Jackson Gilman
- Gilman with Toronto FC II in 2026

Personal information
- Date of birth: April 29, 2004 (age 22)
- Place of birth: Schwenksville, Pennsylvania, United States
- Height: 5 ft 11 in (1.80 m)
- Position: Defender

Team information
- Current team: Toronto FC
- Number: 38

Youth career
- West-Mont United SA
- 2016–2022: Philadelphia Union

College career
- Years: Team / Apps / (Gls)
- 2022–2025: Pittsburgh Panthers / 75 / (2)

Senior career*
- Years: Team / Apps / (Gls)
- 2022: Philadelphia Union II / 8 / (0)
- 2023: Philadelphia Union UDS
- 2024: West Chester United SC / 5 / (1)
- 2026: Toronto FC II / 6 / (0)
- 2026: → Toronto FC (loan) / 1 / (0)
- 2026–: Toronto FC / 10 / (0)

= Jackson Gilman =

American soccer player (born 2004)

Jackson Gilman (born April 29, 2004) is an American soccer player who plays for Toronto FC in Major League Soccer.

==Early life==
Gilman first played youth soccer with West-Mont United SA. From 2016 to 2022, Gilman played with the Philadelphia Union Academy.

==College career==
In 2022, Gilman began attending the University of Pittsburgh, where he played for the men's soccer team. In September 2022, he was named the ACC Co-Defensive Player of the Week. At the end of his first season he was named to the ACC All-Freshman Team, the College Soccer News First Team Freshman All-America, and the TopDrawerSoccer Freshman Best XI First Team, and the All-ACC Academic Team. Ahead of his sophomore season in 2023 season, he was named team captain. On September 9, 2023, he scored his first goal in a 3-0 victory over the Wake Forest Demon Deacons. At the end of the season he was named to the All-ACC Third team and the All-ACC Academic Team. In 2024, he was named to the All-ACC Third Team and the All-South Region Second Team. Over four seasons with the team from 2022 to 2025, he scored two goals and added seven assists in 75 appearances.

==Club career==
In 2022, Gilman played with Philadelphia Union II in MLS Next Pro, making his debut on March 27, 2022, in the club's inaugural match against FC Cincinnati 2.
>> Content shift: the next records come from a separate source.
import Literature.NumberTheory.Automorphic.WhittakerTowerEquivariance
import HarnessLib

/-!
# The Whittaker tower, IV: the bottom `Φ_0` is the box average over `N_n` against `ψ_N`

Topic `NumberTheory/Automorphic`; namespace `Literature.NumberTheory.Automorphic`. The partial
Whittaker transforms `whittakerIter k φ` were defined column by column (`WhittakerTower`). Here we
prove the closed formula

  `whittakerIter k φ (g) = ν(box)⁻¹ ∫_{box} φ(u g) conj ψ_{≥ n-k}(u) dν(u)`

for every Haar measure `ν` of `U_{[n-k, n-1]}(𝔸_K)` and its Tate box (`whittakerIter_eq_boxIntegral`,
`φ` continuous, `1 ≤ n - k`), by induction on `k`: the box of `U_{[c,n-1]} = U_{[c+1,n-1]} · Y_c` is the
product of the boxes and a Haar measure of the product is the product of Haar measures up to a
scalar (`UnipotentColumnSplit`), so the normalised box averages compose
(`setIntegral_box_eq_mul_setIntegral_prod`), while `ψ_{≥c}(u y) = ψ_{≥c+1}(u) ψ(y_{c-1,c})`
(`superdiagSumFrom_high_mul_low`). For `k = n - 1` this is the global `ψ`-Whittaker integral of `φ`
over the Tate box of `N_n(𝔸_K) = U_{[1,n-1]}(𝔸_K)` (Cogdell (2004), §1.1:
`W_φ(g) = ∫_{N(k)\N(𝔸)} φ(ng) ψ⁻¹(n) dn`); the comparison with `whittakerCoeff` of
`GlobalWhittakerCoefficient` is left to the sequel. Everything is proved.

## References

* J. W. Cogdell, *Analytic theory of L-functions for GL_n*, in *An Introduction to the Langlands
  Program* (2004), §1.1 [CogdellAnalyticTheory2004].
-/

noncomputable section

open MeasureTheory Measure NumberField IsDedekindDomain Matrix Set Filter Topology
open scoped MatrixGroups ENNReal NNReal ComplexConjugate

namespace Literature.NumberTheory.Automorphic

section Bottom

variable {n : ℕ} {K : Type} [Field K] [NumberField K]
variable [MeasurableSpace (GL (Fin n) (AdeleRing (𝓞 K) K))] [BorelSpace (GL (Fin n) (AdeleRing (𝓞 K) K))]

/-- **Box integrals in split coordinates (Bochner form).** For Haar measures `ν` on `U_{[a,b]}(𝔸_K)`,
`μ_H` on `U_{[m+1,b]}(𝔸_K)`, `μ_L` on `U_{[a,m]}(𝔸_K)` (`a ≤ m + 1`, `m ≤ b`) there is `c ∈ (0,∞)` with
`ν(box) = c μ_H(box_H) μ_L(box_L)` and, for every continuous `F`,
`∫_{box} F dν = c ∫_{box_H} ∫_{box_L} F(h ℓ) dμ_L dμ_H` (`ν = c · (h,ℓ)_*(μ_H ⊗ μ_L)` by uniqueness of
Haar measure, `isHaarMeasure_map_colSplitHomeomorph`; the box is the image of the product of the
boxes; Fubini for the continuous, hence bounded, integrand on the relatively compact boxes).
[folklore] -/
theorem setIntegral_box_eq_mul_setIntegral_prod {a b : ℕ} (m : ℕ) (hab : a ≤ m + 1) (hmb : m ≤ b)
    (μH : Measure ↥(adelicColRange n K (m + 1) b)) (μL : Measure ↥(adelicColRange n K a m))
    [IsHaarMeasure μH] [IsHaarMeasure μL] (ν : Measure ↥(adelicColRange n K a b)) [IsHaarMeasure ν] :
    ∃ c : ℝ≥0∞, c ≠ 0 ∧ c ≠ ⊤ ∧
      ν (colRangeTateDomain n K a b) = c * (μH (colRangeTateDomain n K (m + 1) b) * μL (colRangeTateDomain n K a m)) ∧
      ∀ {E : Type*} [NormedAddCommGroup E] [NormedSpace ℝ E] [CompleteSpace E]
        (F : ↥(adelicColRange n K a b) → E), Continuous F →
        (∫ u in colRangeTateDomain n K a b, F u ∂ν =
          c.toReal • ∫ h in colRangeTateDomain n K (m + 1) b, ∫ ℓ in colRangeTateDomain n K a m,
            F (colSplitHomeomorph (n := n) (K := K) m hab hmb (h, ℓ)) ∂μL ∂μH) ∧
        (∫ u in colRangeTateDomain n K a b, F u ∂ν =
          c.toReal • ∫ ℓ in colRangeTateDomain n K a m, ∫ h in colRangeTateDomain n K (m + 1) b,
            F (colSplitHomeomorph (n := n) (K := K) m hab hmb (h, ℓ)) ∂μH ∂μL) := by
  haveI := isHaarMeasure_map_colSplitHomeomorph (n := n) (K := K) m hab hmb μH μL
  set Eq := colSplitHomeomorph (n := n) (K := K) m hab hmb with hEq
  have hEm : MeasurableEmbedding Eq := Eq.toMeasurableEquiv.measurableEmbedding
  set c : ℝ≥0 := haarScalarFactor ν ((μH.prod μL).map Eq) with hc
  have hν : ν = (c : ℝ≥0∞) • (μH.prod μL).map Eq := by
    have h := isMulLeftInvariant_eq_smul ν ((μH.prod μL).map Eq)
    conv_lhs => rw [h]
    rfl
  have hc0 : (c : ℝ≥0∞) ≠ 0 := by exact_mod_cast (haarScalarFactor_pos_of_isHaarMeasure ν ((μH.prod μL).map Eq)).ne'
  have hboxes : Eq ⁻¹' colRangeTateDomain n K a b =
      colRangeTateDomain n K (m + 1) b ×ˢ colRangeTateDomain n K a m := by
    rw [← image_colSplitHomeomorph_prod m hab hmb, ← hEq]
    exact Eq.injective.preimage_image _
  have hmH : MeasurableSet (colRangeTateDomain n K (m + 1) b) := measurableSet_colRangeTateDomain
  have hmL : MeasurableSet (colRangeTateDomain n K a m) := measurableSet_colRangeTateDomain
  have hmB : MeasurableSet (colRangeTateDomain n K a b) := measurableSet_colRangeTateDomain
  refine ⟨c, hc0, ENNReal.coe_ne_top, ?_, ?_⟩
  · rw [hν, Measure.smul_apply, Measure.map_apply Eq.continuous.measurable hmB, hboxes, Measure.prod_prod,
      smul_eq_mul]
  · intro E _ _ _ F hF
    have hcont : Continuous fun p : ↥(adelicColRange n K (m + 1) b) × ↥(adelicColRange n K a m) => F (Eq p) :=
      hF.comp Eq.continuous
    have hint : IntegrableOn (fun p => F (Eq p))
        (colRangeTateDomain n K (m + 1) b ×ˢ colRangeTateDomain n K a m) (μH.prod μL) :=
      (hcont.continuousOn.integrableOn_compact
        (isCompact_closure_colRangeTateDomain.prod isCompact_closure_colRangeTateDomain)).mono_set
        (Set.prod_mono subset_closure subset_closure)
    rw [hν, Measure.restrict_smul, integral_smul_measure, hEm.setIntegral_map, hboxes]
    constructor
    · rw [setIntegral_prod _ hint]
    · congr 1
      have hint' : Integrable (fun p => F (Eq p))
          ((μH.restrict (colRangeTateDomain n K (m + 1) b)).prod (μL.restrict (colRangeTateDomain n K a m))) := by
        rw [Measure.prod_restrict]; exact hint
      rw [← Measure.prod_restrict, integral_prod_symm _ hint']

omit [MeasurableSpace (GL (Fin n) (AdeleRing (𝓞 K) K))] [BorelSpace (GL (Fin n) (AdeleRing (𝓞 K) K))] in
/-- The Tate box of the trivial column range `U_{[n, n-1]} = 1` is everything. [folklore] -/
theorem colRangeTateDomain_eq_univ_of_lt {a b : ℕ} (h : b < a) :
    colRangeTateDomain n K a b = Set.univ := by
  ext u
  simp only [Set.mem_univ, iff_true]
  intro i j hij
  by_cases hj : InColRange n a b j
  · exact absurd hj fun hj => by have := hj.1; have := hj.2; omega
  · rw [apply_of_not_inColRange u.2 i hj, if_neg (ne_of_lt hij)]
    exact zero_mem_adeleFundamentalDomain K

/-- **The closed formula for the partial Whittaker transforms.** For `φ` continuous, `k + 1 ≤ n`, every
Haar measure `ν` of `U_{[n-k, n-1]}(𝔸_K)` and every `g`,
`whittakerIter k φ g = ν(box)⁻¹ ∫_{box} φ(u g) conj ψ_{≥ n-k}(u) dν(u)`. [folklore] -/
theorem whittakerIter_eq_boxIntegral {φ : GL (Fin n) (AdeleRing (𝓞 K) K) → ℂ} (hφ : Continuous φ) :
    ∀ (k : ℕ), k + 1 ≤ n → ∀ (ν : Measure ↥(adelicColRange n K (n - k) (n - 1))) [IsHaarMeasure ν]
      (g : GL (Fin n) (AdeleRing (𝓞 K) K)),
      whittakerIter k φ g = ((ν (colRangeTateDomain n K (n - k) (n - 1))).toReal)⁻¹ •
        ∫ u in colRangeTateDomain n K (n - k) (n - 1),
          φ ((u : GL (Fin n) (AdeleRing (𝓞 K) K)) * g) * conj (unipotentCharFrom (K := K) (n - k) (u : GL (Fin n) (AdeleRing (𝓞 K) K)) : ℂ) ∂ν
  | 0, hn, ν, hν, g => by
    haveI := hν
    -- the group is trivial and the box is everything
    have hbot : adelicColRange n K (n - 0) (n - 1) = ⊥ :=
      unipotentColRange_eq_bot fun j h => by have := j.2; have h1 := h.1; simp at h1; omega
    have h1 : ∀ u : ↥(adelicColRange n K (n - 0) (n - 1)), u = 1 := fun u =>
      Subtype.ext (Subgroup.mem_bot.1 ((SetLike.ext_iff.mp hbot (u : GL (Fin n) (AdeleRing (𝓞 K) K))).1 u.2))
    have huniv : colRangeTateDomain n K (n - 0) (n - 1) = Set.univ :=
      colRangeTateDomain_eq_univ_of_lt (by simp; omega)
    have huniv1 : (Set.univ : Set ↥(adelicColRange n K (n - 0) (n - 1))) = {1} := by
      ext u; simp [h1 u]
    simp only [whittakerIter]
    rw [huniv, Measure.restrict_univ]
    have hconst : (fun u : ↥(adelicColRange n K (n - 0) (n - 1)) =>
        φ ((u : GL (Fin n) (AdeleRing (𝓞 K) K)) * g) * conj (unipotentCharFrom (K := K) (n - 0) (u : GL (Fin n) (AdeleRing (𝓞 K) K)) : ℂ)) =
        fun _ => φ g := by
      funext u
      rw [h1 u, Subgroup.coe_one, one_mul, unipotentCharFrom_one, Circle.coe_one, map_one, mul_one]
    rw [hconst, integral_const, smul_smul, measureReal_def]
    have hfin : ν Set.univ < ⊤ := by rw [huniv1]; exact isCompact_singleton.measure_lt_top
    have hpos : 0 < (ν Set.univ).toReal :=
      ENNReal.toReal_pos (isOpen_univ.measure_ne_zero ν Set.univ_nonempty) hfin.ne
    rw [inv_mul_cancel₀ hpos.ne', one_smul]
  | k + 1, hk, ν, hν, g => by
    haveI := hν
    have hcn : n - (k + 1) < n := by omega
    have hc0 : 0 < n - (k + 1) := by omega
    -- the recursion
    have e : whittakerIter (K := K) (k + 1) φ = colTransform (n - (k + 1)) hcn hc0 (whittakerIter k φ) := by
      funext x; simp only [whittakerIter, dif_pos (And.intro hcn hc0)]
    rw [e, colTransform_eq]
    -- the measures
    set Y := adelicColRange n K (n - (k + 1)) (n - (k + 1)) with hY
    set H := adelicColRange n K ((n - (k + 1)) + 1) (n - 1) with hH
    set μY : Measure ↥Y := Measure.haar with hμY
    set μH : Measure ↥H := Measure.haar with hμH
    have hck : (n - (k + 1)) + 1 = n - k := by omega
    -- inductive formula for `whittakerIter k φ` with the Haar measure `μH` (transported along `(n - (k + 1)) + 1 = n - k`)
    have IH : ∀ x, whittakerIter k φ x = ((μH (colRangeTateDomain n K ((n - (k + 1)) + 1) (n - 1))).toReal)⁻¹ •
        ∫ h in colRangeTateDomain n K ((n - (k + 1)) + 1) (n - 1),
          φ ((h : GL (Fin n) (AdeleRing (𝓞 K) K)) * x) * conj (unipotentCharFrom (K := K) ((n - (k + 1)) + 1) (h : GL (Fin n) (AdeleRing (𝓞 K) K)) : ℂ) ∂μH := by
      intro x
      have h := whittakerIter_eq_boxIntegral hφ k (by omega)
      rw [← hck] at h
      exact h μH x
    set boxY := colRangeTateDomain n K (n - (k + 1)) (n - (k + 1)) with hboxY
    set boxH := colRangeTateDomain n K ((n - (k + 1)) + 1) (n - 1) with hboxH
    set box := colRangeTateDomain n K (n - (k + 1)) (n - 1) with hbox
    set VY := (μY boxY).toReal with hVY
    set VH := (μH boxH).toReal with hVH
    have hVY0 : VY ≠ 0 := (ENNReal.toReal_pos (measure_colRangeTateDomain_pos_of_isHaarMeasure μY).ne'
      (measure_colRangeTateDomain_lt_top μY).ne).ne'
    have hVH0 : VH ≠ 0 := (ENNReal.toReal_pos (measure_colRangeTateDomain_pos_of_isHaarMeasure μH).ne'
      (measure_colRangeTateDomain_lt_top μH).ne).ne'
    -- the split `box = boxH · boxY`
    obtain ⟨c₀, hc₀0, hc₀, hvol, hsplit⟩ :=
      setIntegral_box_eq_mul_setIntegral_prod (n := n) (K := K) (a := (n - (k + 1))) (b := n - 1) (n - (k + 1)) (by omega) (by omega) μH μY ν
    -- the two-variable integrand
    set G : ↥H → ↥Y → ℂ := fun h y =>
      φ ((h : GL (Fin n) (AdeleRing (𝓞 K) K)) * (y : GL (Fin n) (AdeleRing (𝓞 K) K)) * g) *
        (conj (unipotentCharFrom (K := K) ((n - (k + 1)) + 1) (h : GL (Fin n) (AdeleRing (𝓞 K) K)) : ℂ) *
          conj (adeleAddChar K (((y : GL (Fin n) (AdeleRing (𝓞 K) K)) : Matrix (Fin n) (Fin n) (AdeleRing (𝓞 K) K))
            ⟨(n - (k + 1)) - 1, by omega⟩ ⟨(n - (k + 1)), hcn⟩) : ℂ)) with hG
    -- LHS: insert the inductive formula and pull out the constants
    have hL : ∫ y in boxY, colIntegrand (n - (k + 1)) hcn hc0 (whittakerIter k φ) g y ∂μY =
        VH⁻¹ • ∫ y in boxY, ∫ h in boxH, G h y ∂μH ∂μY := by
      have e1 : ∀ y : ↥Y, colIntegrand (n - (k + 1)) hcn hc0 (whittakerIter k φ) g y = VH⁻¹ • ∫ h in boxH, G h y ∂μH := by
        intro y
        unfold colIntegrand
        rw [IH, smul_mul_assoc, ← integral_mul_const]
        congr 1
        refine setIntegral_congr_fun measurableSet_colRangeTateDomain fun h _ => ?_
        simp only [hG, mul_assoc]
      simp_rw [e1]
      exact integral_smul _ _
    -- RHS: split coordinates (in the order `y` outer, `h` inner)
    have hR : ∫ u in box, φ ((u : GL (Fin n) (AdeleRing (𝓞 K) K)) * g) *
        conj (unipotentCharFrom (K := K) (n - (k + 1)) (u : GL (Fin n) (AdeleRing (𝓞 K) K)) : ℂ) ∂ν =
        c₀.toReal • ∫ y in boxY, ∫ h in boxH, G h y ∂μH ∂μY := by
      have hF : Continuous fun u : ↥(adelicColRange n K (n - (k + 1)) (n - 1)) =>
          φ ((u : GL (Fin n) (AdeleRing (𝓞 K) K)) * g) * conj (unipotentCharFrom (K := K) (n - (k + 1)) (u : GL (Fin n) (AdeleRing (𝓞 K) K)) : ℂ) := by
        refine (hφ.comp (continuous_subtype_val.mul continuous_const)).mul
          (Complex.continuous_conj.comp (continuous_subtype_val.comp ((continuous_adeleAddChar K).comp ?_)))
        unfold superdiagSumFrom
        refine continuous_finsetSum _ fun j _ => ?_
        split_ifs
        · exact continuous_adelicColRange_apply _ _
        · exact continuous_const
      rw [(hsplit _ hF).2]
      congr 1
      refine setIntegral_congr_fun measurableSet_colRangeTateDomain fun y _ =>
        setIntegral_congr_fun measurableSet_colRangeTateDomain fun h _ => ?_
      -- `ψ_{≥(n - (k + 1))}(h y) = ψ_{≥(n - (k + 1))+1}(h) ψ(y_{(n - (k + 1))-1,(n - (k + 1))})`
      rw [coe_colSplitHomeomorph_apply, hG]
      simp only
      rw [unipotentCharFrom_apply, superdiagSumFrom_high_mul_low hcn hc0 h.2 y.2, AddChar.map_add_eq_mul,
        Circle.coe_mul, map_mul, ← unipotentCharFrom_apply, mul_assoc]
    rw [hL, hR, smul_smul, smul_smul]
    congr 1
    -- the constants: `VY⁻¹ VH⁻¹ = (ν box)⁻¹ c₀`
    rw [hvol, ENNReal.toReal_mul, ENNReal.toReal_mul, ← hVH, ← hVY]
    have hc' : c₀.toReal ≠ 0 := ENNReal.toReal_ne_zero.2 ⟨hc₀0, hc₀⟩
    field_simp

end Bottom

end Literature.NumberTheory.Automorphic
In 2023, he played with the Philadelphia Union Development Squad in the National Premier Soccer League. In 2024, he played with West Chester United SC in USL League Two.

At the 2026 MLS SuperDraft, Gilman was selected in the second round (36th overall) by Toronto FC. In February 2026, he signed a contract with the second team, Toronto FC II, in MLS Next Pro. In April 2026, he signed a pair of short term loans with the Toronto FC first team in Major League Soccer. After signing another short-term loan, he made his first team debut on May 5, 2026 in a 2026 Canadian Championship match against Atlético Ottawa. On May 16, after signing another short-term loan, he made his Major League Soccer debut, starting in a match against Charlotte FC, where he had a goal disallowed by VAR. On May 22, 2026, he signed a full MLS contract with the first team.